Treatment interruptions have been shown to have beneficial effects on immune function in this population. In a study by Walker and colleagues, a series of treatment interruptions was performed, and HIV-specific immune responses were found to be stronger after each interruption. Cytotoxic T cell response to a broader range of HIV antigens was observed.

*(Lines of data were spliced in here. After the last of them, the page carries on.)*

/-- **Grönwall for the running integral of the velocity-gradient supremum** (the step
"`|∇v(·,t)|_∞ ≤ C[1 + ∫₀ᵗ|∇v|_∞](1 + |ω(·,t)|_∞)`, Grönwall's lemma implies …" of the printed
proof, p. 117): if `0 ≤ G ≤ B` and `0 ≤ a` on `[0, S]`, `∫_{(0,S)} a ≤ I_ω` (lower integral) and
`G(τ) ≤ K₀ (1 + a(τ)) (1 + ∫_{(0,τ)} G)` on `[0, S]`, then `∫_{(0,t)} G ≤ exp(K₀ (S + I_ω))` for
`t ∈ [0, S]` (apply `lintegral_gronwall_le` to `Φ = 1 + ∫ G`). [cite: MajdaBertozzi2002, §3.3 proof of Thm. 3.6 (Grönwall step, p. 117)] -/
theorem toReal_lintegral_le_exp_of_log_gronwall {S : ℝ} {G a : ℝ → ℝ} {K₀ B Iω : ℝ}
    (hS : 0 ≤ S) (hG0 : ∀ τ ∈ Icc 0 S, 0 ≤ G τ) (hGB : ∀ τ ∈ Icc 0 S, G τ ≤ B)
    (ha0 : ∀ τ ∈ Icc 0 S, 0 ≤ a τ)
    (haI : (∫⁻ τ in Ioo 0 S, ENNReal.ofReal (a τ)) ≤ ENNReal.ofReal Iω) (hIω : 0 ≤ Iω)
    (hK0 : 0 ≤ K₀)
    (h : ∀ τ ∈ Icc 0 S, G τ ≤ K₀ * (1 + a τ) * (1 + (∫⁻ s in Ioo 0 τ, ENNReal.ofReal (G s)).toReal)) :
    ∀ t ∈ Icc 0 S, (∫⁻ s in Ioo 0 t, ENNReal.ofReal (G s)).toReal ≤ Real.exp (K₀ * (S + Iω)) := by
  have hB0 : 0 ≤ B := (hG0 0 ⟨le_rfl, hS⟩).trans (hGB 0 ⟨le_rfl, hS⟩)
  set Λ : ℝ → ℝ≥0∞ := fun t => ∫⁻ s in Ioo 0 t, ENNReal.ofReal (G s) with hΛ
  set Φ : ℝ → ℝ≥0∞ := fun t => 1 + Λ t with hΦ
  set aR : ℝ → ℝ≥0∞ := fun τ => ENNReal.ofReal (K₀ * (1 + a τ)) with haR
  -- `Λ` is bounded on `[0, S]`
  have hΛle : ∀ t ∈ Icc 0 S, Λ t ≤ ENNReal.ofReal B * ENNReal.ofReal S := by
    intro t ht
    calc Λ t ≤ ∫⁻ _ in Ioo (0 : ℝ) t, ENNReal.ofReal B :=
          setLIntegral_mono' measurableSet_Ioo fun s hs =>
            ENNReal.ofReal_le_ofReal (hGB s ⟨hs.1.le, hs.2.le.trans ht.2⟩)
      _ = ENNReal.ofReal B * ENNReal.ofReal t := by rw [setLIntegral_const, Real.volume_Ioo, sub_zero]
      _ ≤ ENNReal.ofReal B * ENNReal.ofReal S := mul_le_mul_right (ENNReal.ofReal_le_ofReal ht.2) _
  have hΛfin : ∀ t ∈ Icc 0 S, Λ t ≠ ⊤ := fun t ht =>
    ne_top_of_le_ne_top (ENNReal.mul_ne_top ENNReal.ofReal_ne_top ENNReal.ofReal_ne_top) (hΛle t ht)
  have hΦM : ∀ t ∈ Icc 0 S, Φ t ≤ 1 + ENNReal.ofReal B * ENNReal.ofReal S := fun t ht =>
    add_le_add le_rfl (hΛle t ht)
  -- the Grönwall kernel has a finite integral
  have haR_int : ∫⁻ τ in Ioo 0 S, aR τ ≤ ENNReal.ofReal K₀ * (ENNReal.ofReal S + ENNReal.ofReal Iω) := by
    have hsplit : ∀ τ, aR τ ≤ ENNReal.ofReal K₀ * ((fun _ => (1 : ℝ≥0∞)) τ + ENNReal.ofReal (a τ)) := fun τ => by
      show ENNReal.ofReal (K₀ * (1 + a τ)) ≤ ENNReal.ofReal K₀ * (1 + ENNReal.ofReal (a τ))
      by_cases hat : 0 ≤ a τ
      · rw [ENNReal.ofReal_mul hK0, ENNReal.ofReal_add zero_le_one hat, ENNReal.ofReal_one]
      · rw [not_le] at hat
        calc ENNReal.ofReal (K₀ * (1 + a τ)) ≤ ENNReal.ofReal (K₀ * 1) :=
              ENNReal.ofReal_le_ofReal (mul_le_mul_of_nonneg_left (by linarith) hK0)
          _ = ENNReal.ofReal K₀ * ((1 : ℝ≥0∞) + 0) := by rw [mul_one, add_zero, mul_one]
          _ ≤ ENNReal.ofReal K₀ * (1 + ENNReal.ofReal (a τ)) := by gcongr; exact bot_le
    calc ∫⁻ τ in Ioo 0 S, aR τ
        ≤ ∫⁻ τ in Ioo 0 S, ENNReal.ofReal K₀ * ((fun _ => (1 : ℝ≥0∞)) τ + ENNReal.ofReal (a τ)) :=
          lintegral_mono hsplit
      _ = ENNReal.ofReal K₀ * ((∫⁻ _ in Ioo (0 : ℝ) S, (1 : ℝ≥0∞)) + ∫⁻ τ in Ioo 0 S, ENNReal.ofReal (a τ)) := by
          rw [lintegral_const_mul' _ _ ENNReal.ofReal_ne_top, lintegral_add_left measurable_const]
      _ ≤ ENNReal.ofReal K₀ * (ENNReal.ofReal S + ENNReal.ofReal Iω) := by
          rw [setLIntegral_const, Real.volume_Ioo, sub_zero, one_mul]
          exact mul_le_mul_right (add_le_add le_rfl haI) _
  have haR_fin : ∫⁻ τ in Ioo 0 S, aR τ ≠ ⊤ :=
    ne_top_of_le_ne_top (ENNReal.mul_ne_top ENNReal.ofReal_ne_top
      (ENNReal.add_ne_top.2 ⟨ENNReal.ofReal_ne_top, ENNReal.ofReal_ne_top⟩)) haR_int
  -- the integral inequality for `Φ`
  have hΦineq : ∀ t ∈ Icc 0 S, Φ t ≤ 1 + ∫⁻ s in Ioo 0 t, aR s * Φ s := by
    intro t ht
    refine add_le_add le_rfl (setLIntegral_mono' measurableSet_Ioo fun s hs => ?_)
    have hs' : s ∈ Icc 0 S := ⟨hs.1.le, hs.2.le.trans ht.2⟩
    have h1 := h s hs'
    have hΦs : Φ s = ENNReal.ofReal (1 + (Λ s).toReal) := by
      rw [hΦ]; simp only
      rw [ENNReal.ofReal_add zero_le_one ENNReal.toReal_nonneg, ENNReal.ofReal_one,
        ENNReal.ofReal_toReal (hΛfin s hs')]
    rw [hΦs, haR, ← ENNReal.ofReal_mul (by nlinarith [ha0 s hs'])]
    exact ENNReal.ofReal_le_ofReal h1
  -- Grönwall
  intro t ht
  have hG := lintegral_gronwall_le (φ := Φ) (a := aR) ENNReal.one_ne_top
    (ENNReal.add_ne_top.2 ⟨ENNReal.one_ne_top, ENNReal.mul_ne_top ENNReal.ofReal_ne_top ENNReal.ofReal_ne_top⟩)
    hΦM haR_fin hΦineq t ht
  rw [one_mul] at hG
  have hexp_arg : (∫⁻ s in Ioo 0 t, aR s).toReal ≤ K₀ * (S + Iω) := by
    have h1 : ∫⁻ s in Ioo 0 t, aR s ≤ ENNReal.ofReal K₀ * (ENNReal.ofReal S + ENNReal.ofReal Iω) :=
      (lintegral_mono_set (Ioo_subset_Ioo le_rfl ht.2)).trans haR_int
    have h2 := ENNReal.toReal_mono (ENNReal.mul_ne_top ENNReal.ofReal_ne_top
      (ENNReal.add_ne_top.2 ⟨ENNReal.ofReal_ne_top, ENNReal.ofReal_ne_top⟩)) h1
    rw [ENNReal.toReal_mul, ENNReal.toReal_add ENNReal.ofReal_ne_top ENNReal.ofReal_ne_top,
      ENNReal.toReal_ofReal hK0, ENNReal.toReal_ofReal hS, ENNReal.toReal_ofReal hIω] at h2
    exact h2
  calc (Λ t).toReal ≤ (Φ t).toReal := by
        refine ENNReal.toReal_mono ?_ (le_add_self)
        exact ENNReal.add_ne_top.2 ⟨ENNReal.one_ne_top, hΛfin t ht⟩
    _ ≤ (ENNReal.ofReal (Real.exp (∫⁻ s in Ioo 0 t, aR s).toReal)).toReal :=
        ENNReal.toReal_mono ENNReal.ofReal_ne_top hG
    _ = Real.exp (∫⁻ s in Ioo 0 t, aR s).toReal := ENNReal.toReal_ofReal (Real.exp_pos _).le
    _ ≤ Real.exp (K₀ * (S + Iω)) := Real.exp_le_exp.2 hexp_arg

In people with long-term HIV infection, the news is also mixed. Lori and colleagues discontinued therapy for eight weeks in a group of chronically infected individuals treated with hydroxyurea and Videx (ddI). These eight subjects had a low, detectable viral load and measurable HIV-specific immune responses. They were compared to a group of eight patients treated with standard triple drug therapy. The subjects were followed to see if their viral load rebounded to above 10,000 copies or if their CD4 count decreased to less than 200. Five patients on standard triple-drug therapy failed by week 6 and had to restart therapy, but none of the subjects on hydroxyurea/ddI failed during the 8-week follow-up period. Viral loads jumped from an average of 97 copies to 16,863 copies in patients on three drug therapy, coupled with an average drop of 208 CD4 cells. In those treated with hydroxuyrea/ddI, the increase was from an average of 843 copies to 1,596 copies, with stable CD4 cells.

A study by Papasavvas and colleagues showed that it is possible to boost HIV-specific immune responses in chronically infected individuals. Five chronically infected individuals on therapy stopped treatment for an average of 46 days. Three subjects reinitiated treatment at that time. Their viral loads returned to undetectable and they maintained HIV-specific immune responses. The other two subjects retained a low viral load (less than 1100 copies), and also maintained HIV-specific immune responses without restarting therapy.

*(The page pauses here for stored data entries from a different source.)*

/-! ## Counting one orthant, block by block -/

/-- **Stars and bars in each block**: the exponents `x` in the orthant `a + ℕ^S`
(`x_i ≥ a_i` for `i ∈ S`, `x_i = a_i` otherwise) of block multidegree `t ≥ mdeg a` correspond to
families `(y_l)_l` of exponents `y_l` supported in `S ∩ blk⁻¹ l` with `|y_l| = t_l - mdeg_l a`
(`x = a + Σ_l y_l`), so their number is `Π_l binom(s_l + (t_l - c_l) - 1, t_l - c_l)` with
`s_l = |S ∩ blk⁻¹ l|`, `c_l = mdeg_l a` (Mathlib `Finset.card_finsuppAntidiag_nat_eq_choose`).
[folklore] -/
theorem card_filter_orthant_eq_prod (blk : Fin n → ι) (a : Fin n → ℕ) (S : Finset (Fin n))
    (t : ι → ℕ) (ht : ∀ l, ∑ i ∈ (univ : Finset (Fin n)).filter (fun i => blk i = l), a i ≤ t l) :
    (((univ : Finset (Fin n)).finsuppAntidiag (∑ l, t l)).filter (fun x : Fin n →₀ ℕ =>
        (∀ i, (i ∈ S → a i ≤ x i) ∧ (i ∉ S → x i = a i)) ∧
          Finsupp.weight (fun i => (Pi.single (blk i) 1 : ι → ℕ)) x = t)).card =
      ∏ l, ((S.filter (fun i => blk i = l)).card +
          (t l - ∑ i ∈ (univ : Finset (Fin n)).filter (fun i => blk i = l), a i) - 1).choose
        (t l - ∑ i ∈ (univ : Finset (Fin n)).filter (fun i => blk i = l), a i) := by
  classical
  -- notation-free abbreviations
  set c : ι → ℕ := fun l => ∑ i ∈ (univ : Finset (Fin n)).filter (fun i => blk i = l), a i with hc
  set Y : Finset (ι → (Fin n →₀ ℕ)) :=
    Fintype.piFinset fun l => (S.filter (fun i => blk i = l)).finsuppAntidiag (t l - c l) with hY
  have hYcard : Y.card = ∏ l, ((S.filter (fun i => blk i = l)).card + (t l - c l) - 1).choose
      (t l - c l) := by
    rw [hY, Fintype.card_piFinset]
    exact Finset.prod_congr rfl fun l _ => Finset.card_finsuppAntidiag_nat_eq_choose _
  rw [← hYcard]
  symm
  -- membership in `Y`, unfolded
  have hYmem : ∀ y : ι → (Fin n →₀ ℕ), y ∈ Y ↔ ∀ l,
      (S.filter (fun i => blk i = l)).sum (y l) = t l - c l ∧
        (y l).support ⊆ S.filter (fun i => blk i = l) := by
    intro y
    simp only [hY, Fintype.mem_piFinset, mem_finsuppAntidiag]
  have hYzero : ∀ y ∈ Y, ∀ l i, ¬ (i ∈ S ∧ blk i = l) → y l i = 0 := by
    intro y hy l i hi
    by_contra hne
    have hsupp := ((hYmem y).mp hy l).2 (Finsupp.mem_support_iff.mpr hne)
    rw [mem_filter] at hsupp
    exact hi hsupp
  -- the two maps
  refine Finset.card_bij'
    (fun y _ => Finsupp.equivFunOnFinite.symm fun i => a i + y (blk i) i)
    (fun x _ l => Finsupp.equivFunOnFinite.symm fun i =>
      if i ∈ S ∧ blk i = l then x i - a i else 0)
    ?_ ?_ ?_ ?_
  · -- forward map lands in the orthant slice
    intro y hy
    have hy' := (hYmem y).mp hy
    rw [mem_filter, mem_finsuppAntidiag_univ_iff]
    have hpiece : ∀ i, (i ∈ S → a i ≤ (Finsupp.equivFunOnFinite.symm fun i => a i + y (blk i) i) i) ∧
        (i ∉ S → (Finsupp.equivFunOnFinite.symm fun i => a i + y (blk i) i) i = a i) := by
      intro i
      simp only [Finsupp.coe_equivFunOnFinite_symm]
      refine ⟨fun _ => Nat.le_add_right _ _, fun hi => ?_⟩
      rw [hYzero y hy (blk i) i (fun h => hi h.1), add_zero]
    have hweight : Finsupp.weight (fun i => (Pi.single (blk i) 1 : ι → ℕ))
        (Finsupp.equivFunOnFinite.symm fun i => a i + y (blk i) i) = t := by
      funext l
      rw [weight_blockWeight_apply]
      simp only [Finsupp.coe_equivFunOnFinite_symm]
      rw [Finset.sum_add_distrib]
      have h1 : ∑ i ∈ (univ : Finset (Fin n)).filter (fun i => blk i = l), y (blk i) i =
          (S.filter (fun i => blk i = l)).sum (y l) := by
        rw [← Finset.sum_subset (s₁ := S.filter (fun i => blk i = l))
          (fun i hi => mem_filter.mpr ⟨mem_univ _, (mem_filter.mp hi).2⟩)
          (fun i hi hi' => by
            rw [(mem_filter.mp hi).2]
            exact hYzero y hy l i fun h => hi' (mem_filter.mpr ⟨h.1, h.2⟩))]
        exact Finset.sum_congr rfl fun i hi => by rw [(mem_filter.mp hi).2]
      rw [h1, (hy' l).1]
      have hle : c l ≤ t l := ht l
      change c l + (t l - c l) = t l
      omega
    refine ⟨?_, hpiece, hweight⟩
    rw [degree_eq_sum_weight_blockWeight blk, hweight]
  · -- backward map lands in `Y`
    intro x hx
    rw [mem_filter, mem_finsuppAntidiag_univ_iff] at hx
    obtain ⟨-, hpiece, hweight⟩ := hx
    rw [hYmem]
    intro l
    constructor
    · have hw := congr_fun hweight l
      rw [weight_blockWeight_apply] at hw
      simp only [Finsupp.coe_equivFunOnFinite_symm]
      -- Σ_{S_l} (x - a) = Σ_{block l} x - Σ_{block l} a
      have h2 : ∑ i ∈ S.filter (fun i => blk i = l), (if i ∈ S ∧ blk i = l then x i - a i else 0) =
          ∑ i ∈ (univ : Finset (Fin n)).filter (fun i => blk i = l), (x i - a i) := by
        rw [← Finset.sum_subset (s₁ := S.filter (fun i => blk i = l)) (f := fun i => x i - a i)
          (fun i hi => mem_filter.mpr ⟨mem_univ _, (mem_filter.mp hi).2⟩)
          (fun i hi hi' => by
            have hiS : i ∉ S := fun h => hi' (mem_filter.mpr ⟨h, (mem_filter.mp hi).2⟩)
            change x i - a i = 0
            rw [(hpiece i).2 hiS, Nat.sub_self])]
        exact Finset.sum_congr rfl fun i hi => by
          rw [if_pos (show i ∈ S ∧ blk i = l from ⟨(mem_filter.mp hi).1, (mem_filter.mp hi).2⟩)]
      rw [h2]
      have hle : ∀ i ∈ (univ : Finset (Fin n)).filter (fun i => blk i = l), a i ≤ x i := by
        intro i _
        by_cases hi : i ∈ S
        · exact (hpiece i).1 hi
        · exact ((hpiece i).2 hi).ge
      have hsum : ∑ i ∈ (univ : Finset (Fin n)).filter (fun i => blk i = l), (x i - a i) +
          ∑ i ∈ (univ : Finset (Fin n)).filter (fun i => blk i = l), a i =
          ∑ i ∈ (univ : Finset (Fin n)).filter (fun i => blk i = l), x i := by
        rw [← Finset.sum_add_distrib]
        exact Finset.sum_congr rfl fun i hi => Nat.sub_add_cancel (hle i hi)
      simp only [hc]
      omega
    · intro i hi
      rw [Finsupp.mem_support_iff, Finsupp.coe_equivFunOnFinite_symm] at hi
      rw [mem_filter]
      by_contra h
      exact hi (if_neg h)
  · -- backward ∘ forward = id
    intro y hy
    funext l
    ext i
    simp only [Finsupp.coe_equivFunOnFinite_symm]
    by_cases h : i ∈ S ∧ blk i = l
    · rw [if_pos h, ← h.2, Nat.add_sub_cancel_left]
    · rw [if_neg h, hYzero y hy l i h]
  · -- forward ∘ backward = id
    intro x hx
    rw [mem_filter] at hx
    obtain ⟨-, hpiece, -⟩ := hx
    ext i
    simp only [Finsupp.coe_equivFunOnFinite_symm, and_true]
    by_cases hi : i ∈ S
    · rw [if_pos hi, Nat.add_sub_cancel' ((hpiece i).1 hi)]
    · rw [if_neg hi, add_zero, (hpiece i).2 hi]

Rizzardi and colleagues studied two immune-based therapy options in people who had never taken HIV medications. The study groups consisted of individuals with viral loads greater than 5000 copies and more than 250 CD4 cells. The participants took a protease-containing regimen for over a year, and then those with an undetectable viral load added either Remune, a therapeutic vaccine, IL-2, an immune-stimulating substance, or no additional treatment. Administration of Remune and IL-2 resulted in an increase in memory and naïve CD4 cells. Administration of Remune generated more HIV-specific immune responses than administration of IL-2 – 80% of people who got Remune, 30% of people on IL-2, and 20% of people who got neither had enhanced HIV-specific immune response.

These studies were all short-term, and the results should not be interpreted as a green light to try treatment interruptions. Trying treatment interruptions within the structure of a clinical trial may be your best bet, as it is only through further research that we will understand the full implications of these new theories in HIV treatment.